His catalogue also includes art song, choral music, music for liturgical use, orchestral music, music, music for children, and chamber music.  Pluto, commissioned by percussionist Joseph Gramley and organist Clive Driskill-Smith had its premiere at the AGO National Convention in 2012.  He has made a specialty of working with found instruments, both in his own work and in workshops and seminars on the cultivation of aural creativity. He has worked with groups of all ages, from pre-school to college students and adults, with special interest in people who have had little formal musical training.  He has been a contributor to The Opera Quarterly (Oxford University Press) and has been an assistant editor for classical music at All Music Guide.

The University Record

Beauty can be heard everywhere, composer says

By Joanne Nesbit
News and Information Services

Stephen Eddins’ work gives a whole new meaning to the lyrics “Get out in that kitchen and rattle those pots and pans.” A doctoral student studying composition with Associate Professor of Music Michael Daugherty, Eddins divides his time between yard, garage and rummage sales and work in the music studio.

As a graduate instructor, Eddins encourages his students to hear beauty everywhere, especially in everyday objects. And to Eddins, those everyday objects include pots and pans, ceramic bowls, wine glasses, springs, brake drums, bolts and even metal roadside posts, from which he constructs chimes. His imagination just naturally turned to percussion sounds, Eddins says. He also writes for voices and traditional instruments. “The challenge for a composer is to combine these found sounds with conventional instruments to create new and unexpected sonorities.”

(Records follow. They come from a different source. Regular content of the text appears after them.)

/-!
# The facets of the Delaunay polyhedron of a kissing configuration, on the unit sphere
# (Hales 2012, proof of Theorem 2: "circumradius less than `√3`", "edges … `< 2√3`",
# "the upper bound on the long edge is `√(32/3)`"; Lemma 5: `Σ τ = 4π − 20 sol₀`) — proved

Topic `Literature/Geometry/DiscreteGeometry`; provefact brick for `Hales2012_contactGraphTame`
(`TameContactGraphs.lean`), preparing the application of the per-triangle main estimate
(`KissingMainEstimate.lean`) to the FACETS of the Delaunay polyhedron `conv V` of `V ∈ 𝒱`
(`facetNormals`, `tightSet` of `ConvexHullFacets.lean`; Legendre's identity of
`SphericalCodeHullEuler.lean`).  Normalisation: the unit sphere, `X = V/2` — twelve unit
vectors with pairwise inner products `≤ 1/2`.

* Part A, the dictionary `S²(2) → S²` for twelve unit vectors with pairwise inner products
  `≤ 1/2`: every direction is within `60°` of a point (`exists_half_lt_inner_of_twelve`, the
  kissing number `k(3) = 12` through `exists_dist_lt_two_of_twelve`); hence **facet normals
  have norm `< 2`** (`norm_lt_two_of_mem_facetNormals`: the facet circle has angular radius
  `< 60°` — Hales's "Euclidean triangular circumradius less than `√3`" on `S²(2)`), the
  vertices of a facet lie on a cap `⟪axis, ·⟫ = t > 1/2` (`half_lt_inner_facetAxis`), two of
  them have inner product `> −1/2` (`neg_half_lt_inner_of_tight` — edges `< 2√3`), three have
  side cosines summing to `> −3/8` (`sum_inner_gt_of_tight`), and **an isosceles contact
  triangle in a facet has base cosine `> −1/3`** (`neg_third_lt_inner_of_isosceles_tight` —
  "the circumradius-derived upper bound on the long edge is `√(32/3)`", the input of the sharp
  case `(2,0,1)` of the main estimate): the planar circumradius identity `L² = 4 − ρ⁻²` from the
  vanishing Gram determinant of three vectors of the facet plane.
* Part B, **Lemma 5 in facet form** (`sum_facet_weight_eq`): with `m_c` the number of vertices
  of the facet of `c` and `frac(c)` the fraction of the unit ball in the cone over it,
  `Σ_c (4π · frac(c) − (m_c − 2) sol₀) = 4π − 20 sol₀` (`Σ frac = 1`, `Σ m_c = 24 + 2F − 4`).

Everything is PROVED; no named facts.  The estimate itself (per fan triangle of a facet, and
summed) is `KissingFacetPenalty.lean`.

## References
* T. C. Hales, arXiv:1209.6043 (2012): proof of Theorem 2 (p. 6–7), §4 (`τ`), Lemma 5
  [UCEUZYO]. [`Hales2012`]
-/

noncomputable section

namespace Literature.Geometry.DiscreteGeometry

open Real RealInnerProductSpace InnerProductGeometry Finset
open scoped Pointwise

section UnitDictionary

local notation "E3" => EuclideanSpace ℝ (Fin 3)

variable {X : Finset E3}

/-! ### Part A. Twelve unit vectors: covering, facet normals, vertices of a facet -/

/-- For unit vectors, `‖y − y'‖² = 2 − 2⟪y, y'⟫`. [folklore] -/
theorem norm_sub_sq_of_unit {y y' : E3} (hy : ‖y‖ = 1) (hy' : ‖y'‖ = 1) :
    ‖y - y'‖ ^ 2 = 2 - 2 * ⟪y, y'⟫ := by
  rw [norm_sub_sq_real, hy, hy']; ring

/-- **The doubled configuration `2X ⊂ S²(2)`** of twelve unit vectors with pairwise inner
products `≤ 1/2` is a twelve-point packing on `S²(2)` (pairwise distances `≥ 2`), the setting of
`KissingSaturationKissingNumber.lean`. [folklore] -/
theorem two_smul_image_props (h12 : X.card = 12) (hX1 : ∀ y ∈ X, ‖y‖ = 1)
    (hp : ∀ y ∈ X, ∀ y' ∈ X, y ≠ y' → ⟪y, y'⟫ ≤ 1 / 2) :
    ((fun y => (2 : ℝ) • y) '' (X : Set E3)).ncard = 12 ∧
      (∀ s ∈ (fun y => (2 : ℝ) • y) '' (X : Set E3), ‖s‖ = 2) ∧
      (∀ s ∈ (fun y => (2 : ℝ) • y) '' (X : Set E3), ∀ t ∈ (fun y => (2 : ℝ) • y) '' (X : Set E3),
        s ≠ t → 2 ≤ dist s t) := by
  have hinj : Function.Injective fun y : E3 => (2 : ℝ) • y := smul_right_injective E3 two_ne_zero
  refine ⟨?_, ?_, ?_⟩
  · rw [Set.ncard_image_of_injective _ hinj, Set.ncard_coe_finset, h12]
  · rintro _ ⟨y, hy, rfl⟩
    rw [norm_smul, Real.norm_two, hX1 y hy, mul_one]
  · rintro _ ⟨y, hy, rfl⟩ _ ⟨y', hy', rfl⟩ hne
    have hne' : y ≠ y' := fun h => hne (by rw [h])
    have h := hp y hy y' hy' hne'
    have hd : dist ((2 : ℝ) • y) ((2 : ℝ) • y') ^ 2 = 4 * (2 - 2 * ⟪y, y'⟫) := by
      rw [dist_eq_norm, ← smul_sub, norm_smul, Real.norm_two, mul_pow, norm_sub_sq_of_unit
        (hX1 y hy) (hX1 y' hy')]
      ring
    nlinarith [dist_nonneg (x := (2 : ℝ) • y) (y := (2 : ℝ) • y')]

/-- **Twelve unit vectors with pairwise inner products `≤ 1/2` see every direction within
`60°`**: for every unit `n` some `y ∈ X` has `⟪n, y⟫ > 1/2` — the kissing number `k(3) = 12`
(`exists_dist_lt_two_of_twelve` on `2X ⊂ S²(2)`). [cite: Hales2012, proof of Theorem 2
("`V′` … is a saturated spherical network")] -/
theorem exists_half_lt_inner_of_twelve (h12 : X.card = 12) (hX1 : ∀ y ∈ X, ‖y‖ = 1)
    (hp : ∀ y ∈ X, ∀ y' ∈ X, y ≠ y' → ⟪y, y'⟫ ≤ 1 / 2) {n : E3} (hn : ‖n‖ = 1) :
    ∃ y ∈ X, 1 / 2 < ⟪n, y⟫ := by
  obtain ⟨hS12, hSn, hSp⟩ := two_smul_image_props h12 hX1 hp
  have hx : ‖(2 : ℝ) • n‖ = 2 := by rw [norm_smul, Real.norm_two, hn, mul_one]
  obtain ⟨_, ⟨y, hy, rfl⟩, hlt⟩ := exists_dist_lt_two_of_twelve hS12 hSn hSp hx
  refine ⟨y, hy, ?_⟩
  have hd : dist ((2 : ℝ) • n) ((2 : ℝ) • y) ^ 2 = 4 * (2 - 2 * ⟪n, y⟫) := by
    rw [dist_eq_norm, ← smul_sub, norm_smul, Real.norm_two, mul_pow,
      norm_sub_sq_of_unit hn (hX1 y hy)]
    ring
  nlinarith [dist_nonneg (x := (2 : ℝ) • n) (y := (2 : ℝ) • y)]

/-- **The origin is an interior point of the hull** of twelve unit vectors with pairwise inner
products `≤ 1/2` (`zero_mem_interior_convexHull_of_twelve` on `2X`, scaled back).
[cite: Hales2012, proof of Theorem 2] -/
theorem zero_mem_interior_convexHull_of_twelve_unit (h12 : X.card = 12)
    (hX1 : ∀ y ∈ X, ‖y‖ = 1) (hp : ∀ y ∈ X, ∀ y' ∈ X, y ≠ y' → ⟪y, y'⟫ ≤ 1 / 2) :
    (0 : E3) ∈ interior (convexHull ℝ (X : Set E3)) := by
  obtain ⟨hS12, hSn, hSp⟩ := two_smul_image_props h12 hX1 hp
  have h := zero_mem_interior_convexHull_of_twelve hS12 hSn hSp
  rw [Set.image_smul, convexHull_smul, interior_smul₀ two_ne_zero,
    show (0 : E3) = (2 : ℝ) • (0 : E3) by simp, Set.smul_mem_smul_set_iff₀ two_ne_zero] at h
  exact h

/-- **Facet normals of the hull of twelve such unit vectors have norm `< 2`**: the facet plane
`⟪c, ·⟫ = 1` cuts the sphere in a circle of angular radius `arccos ‖c‖⁻¹ < 60°` (Hales: the
Delaunay triangles have "Euclidean triangular circumradius less than `√3`" on `S²(2)`).
[cite: Hales2012, proof of Theorem 2] -/
theorem norm_lt_two_of_mem_facetNormals (h12 : X.card = 12) (hX1 : ∀ y ∈ X, ‖y‖ = 1)
    (hp : ∀ y ∈ X, ∀ y' ∈ X, y ≠ y' → ⟪y, y'⟫ ≤ 1 / 2) {c : E3} (hc : c ∈ facetNormals X) :
    ‖c‖ < 2 := by
  have hc0 := ne_zero_of_mem_facetNormals hX1 hc
  have hcpos : 0 < ‖c‖ := norm_pos_iff.2 hc0
  obtain ⟨y, hy, hlt⟩ := exists_half_lt_inner_of_twelve h12 hX1 hp (norm_facetAxis hc0)
  have hle : ⟪c, y⟫ ≤ 1 := (mem_facetNormals.1 hc).1 y hy
  rw [facetAxis, real_inner_smul_left] at hlt
  have h1 : (1 : ℝ) / 2 < ‖c‖⁻¹ :=
    lt_of_lt_of_le hlt (by simpa using mul_le_mul_of_nonneg_left hle (inv_nonneg.2 hcpos.le))
  rw [lt_inv_comm₀ (by norm_num) hcpos] at h1
  linarith

/-- The vertices of a facet lie on a cap of angular radius `< 60°` about the facet axis:
`⟪c/‖c‖, y⟫ = ‖c‖⁻¹ > 1/2`. [cite: Hales2012, proof of Theorem 2] -/
theorem half_lt_inner_facetAxis (h12 : X.card = 12) (hX1 : ∀ y ∈ X, ‖y‖ = 1)
    (hp : ∀ y ∈ X, ∀ y' ∈ X, y ≠ y' → ⟪y, y'⟫ ≤ 1 / 2) {c : E3} (hc : c ∈ facetNormals X)
    {y : E3} (hy : y ∈ tightSet X c) : 1 / 2 < ⟪facetAxis c, y⟫ := by
  rw [inner_facetAxis_of_tight (mem_tightSet.1 hy).2]
  have h2 := norm_lt_two_of_mem_facetNormals h12 hX1 hp hc
  have hcpos : 0 < ‖c‖ := norm_pos_iff.2 (ne_zero_of_mem_facetNormals hX1 hc)
  rw [lt_inv_comm₀ (by norm_num) hcpos]
  linarith

/-- The vertices of a facet lie at level `< 1` about the facet axis (`‖c‖ > 1`). [folklore] -/
theorem inner_facetAxis_lt_one (hX1 : ∀ y ∈ X, ‖y‖ = 1) {c : E3} (hc : c ∈ facetNormals X)
    {y : E3} (hy : y ∈ tightSet X c) : ⟪facetAxis c, y⟫ < 1 := by
  rw [inner_facetAxis_of_tight (mem_tightSet.1 hy).2]
  exact inv_lt_one_of_one_lt₀ (one_lt_norm_of_mem_facetNormals hX1 hc)

/-- Centring on the facet: for a unit `z` on the cap `⟪a, z⟫ = t` of the unit vector `a`,
`‖z − t a‖² = 1 − t²` and `z − t a ⊥ a`. [folklore] -/
theorem norm_sub_smul_sq_of_cap {a z : E3} (ha : ‖a‖ = 1) (hz : ‖z‖ = 1) {t : ℝ}
    (hza : ⟪a, z⟫ = t) : ⟪z - t • a, z - t • a⟫ = 1 - t ^ 2 ∧ ⟪a, z - t • a⟫ = 0 := by
  have haa : ⟪a, a⟫ = 1 := by rw [real_inner_self_eq_norm_sq, ha, one_pow]
  have hzz : ⟪z, z⟫ = 1 := by rw [real_inner_self_eq_norm_sq, hz, one_pow]
  constructor
  · rw [inner_sub_left, inner_sub_right, inner_sub_right, real_inner_smul_left,
      real_inner_smul_right, real_inner_smul_left, real_inner_smul_right, hzz, haa,
      real_inner_comm a z, hza]
    ring
  · rw [inner_sub_right, real_inner_smul_right, haa, hza]; ring

/-- Centring on the facet: inner products of the centred vectors. [folklore] -/
theorem inner_sub_smul_of_cap {a z z' : E3} (ha : ‖a‖ = 1) {t : ℝ} (hza : ⟪a, z⟫ = t)
    (hz'a : ⟪a, z'⟫ = t) : ⟪z - t • a, z' - t • a⟫ = ⟪z, z'⟫ - t ^ 2 := by
  have haa : ⟪a, a⟫ = 1 := by rw [real_inner_self_eq_norm_sq, ha, one_pow]
  rw [inner_sub_left, inner_sub_right, inner_sub_right, real_inner_smul_left,
    real_inner_smul_right, real_inner_smul_left, real_inner_smul_right, haa,
    real_inner_comm a z, hza, hz'a]
  ring

/-- **Two vertices of a facet have inner product `> −1/2`** (distance `< √3`; Hales: edges of
Delaunay triangles are `< 2√3` on `S²(2)`): `⟪y, y'⟫ ≥ 2t² − 1` for two points of the cap
`⟪a, ·⟫ = t`, by Cauchy–Schwarz for the centred vectors. [cite: Hales2012, proof of Theorem 2] -/
theorem neg_half_lt_inner_of_tight (h12 : X.card = 12) (hX1 : ∀ y ∈ X, ‖y‖ = 1)
    (hp : ∀ y ∈ X, ∀ y' ∈ X, y ≠ y' → ⟪y, y'⟫ ≤ 1 / 2) {c : E3} (hc : c ∈ facetNormals X)
    {y y' : E3} (hy : y ∈ tightSet X c) (hy' : y' ∈ tightSet X c) : -1 / 2 < ⟪y, y'⟫ := by
  set a := facetAxis c with ha
  set t := ‖c‖⁻¹ with ht
  have ha1 : ‖a‖ = 1 := norm_facetAxis (ne_zero_of_mem_facetNormals hX1 hc)
  have hya : ⟪a, y⟫ = t := inner_facetAxis_of_tight (mem_tightSet.1 hy).2
  have hy'a : ⟪a, y'⟫ = t := inner_facetAxis_of_tight (mem_tightSet.1 hy').2
  have hthalf : 1 / 2 < t := hya ▸ half_lt_inner_facetAxis h12 hX1 hp hc hy
  have hy1 := hX1 y (mem_tightSet.1 hy).1
  have hy'1 := hX1 y' (mem_tightSet.1 hy').1
  have h1 := (norm_sub_smul_sq_of_cap ha1 hy1 hya).1
  have h2 := (norm_sub_smul_sq_of_cap ha1 hy'1 hy'a).1
  have hcs := real_inner_mul_inner_self_le (y - t • a) (y' - t • a)
  rw [inner_sub_smul_of_cap ha1 hya hy'a, h1, h2] at hcs
  -- `(⟪y,y'⟫ − t²)² ≤ (1 − t²)²` and `t > 1/2`; also `⟪y, y'⟫ ≤ 1`
  have hle1 : ⟪y, y'⟫ ≤ 1 := by
    have := real_inner_le_norm y y'; rw [hy1, hy'1, mul_one] at this; exact this
  nlinarith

The sound of non-traditional instruments has fascinated Eddins for some time. With degrees from Oberlin College and the University of Akron, Eddins took about 10 years away from music to serve in campus ministries. But his fascination for sounds and impulse to compose became irresistible. For the past year and a half, Eddins has been haunting Ann Arbor’s PTO Thrift Shop and the Kiwanis Rummage Sale searching for “sounds.” There he tests frying pans, lids and various-sized pots by tapping them with his fingers or knuckles and listening for the resulting tone. “I’ve probably been to every junk and scrap metal place in Ann Arbor,” the composer says. He was able to find all those resources by once again using his fingers to “walk through the Yellow Pages.”

Eddins shops for wine glasses from which he says various sounds and tones can be produced by stroking them with a bow, striking them, or rubbing their edges with wet fingers. The pitch elicited from the glasses can be varied by adding different amounts of fluid, Eddins says. Eddins prefers to compose for dancers, theater productions and poets rather than for the traditional concert hall, favoring what he calls the collaborative process. His recent projects include incidental music forHenry V and Sherlock Holmes produced by U-M’s Theater Department, and Paranoia: A Psycho Opera produced by the students in the School of Music.